#### Work task:
Below are some records; reproduce every one of them exactly.

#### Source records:
- - -

import Literature.AlgebraicGeometry.Motives.HodgeThetaSubalgebraUnitaryOrthogonalChain
import Literature.AlgebraicGeometry.Motives.HodgeThetaSubalgebraUnitaryFortyOneFortyThreeGoodRankCores
import Literature.AlgebraicGeometry.Motives.HodgeThetaSubalgebraUnitaryThirtySevenFortyTwoCorePart1
import HarnessLib
import Literature.AlgebraicGeometry.Motives.HodgeThetaSubalgebraUnitaryFiveCoreAll
import Literature.AlgebraicGeometry.Motives.HodgeThetaSubalgebraUnitaryFourOddCore
import Literature.AlgebraicGeometry.Motives.HodgeThetaSubalgebraUnitaryNineTwentyEightCore
import Literature.AlgebraicGeometry.Motives.HodgeThetaSubalgebraUnitarySixSevenCoreAll
import Literature.AlgebraicGeometry.Motives.HodgeThetaSubalgebraUnitaryTenTwentySevenCore
import Literature.AlgebraicGeometry.Motives.HodgeThetaSubalgebraUnitaryThreeCoprimeCore
import Literature.AlgebraicGeometry.Motives.HodgeThetaSubalgebraUnitaryTwoOddCore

- - -

#### Task output:
import Literature.AlgebraicGeometry.Motives.HodgeThetaSubalgebraUnitaryOrthogonalChain
import Literature.AlgebraicGeometry.Motives.HodgeThetaSubalgebraUnitaryFortyOneFortyThreeGoodRankCores
import Literature.AlgebraicGeometry.Motives.HodgeThetaSubalgebraUnitaryThirtySevenFortyTwoCorePart1
import HarnessLib
import Literature.AlgebraicGeometry.Motives.HodgeThetaSubalgebraUnitaryFiveCoreAll
import Literature.AlgebraicGeometry.Motives.HodgeThetaSubalgebraUnitaryFourOddCore
import Literature.AlgebraicGeometry.Motives.HodgeThetaSubalgebraUnitaryNineTwentyEightCore
import Literature.AlgebraicGeometry.Motives.HodgeThetaSubalgebraUnitarySixSevenCoreAll
import Literature.AlgebraicGeometry.Motives.HodgeThetaSubalgebraUnitaryTenTwentySevenCore
import Literature.AlgebraicGeometry.Motives.HodgeThetaSubalgebraUnitaryThreeCoprimeCore
import Literature.AlgebraicGeometry.Motives.HodgeThetaSubalgebraUnitaryTwoOddCore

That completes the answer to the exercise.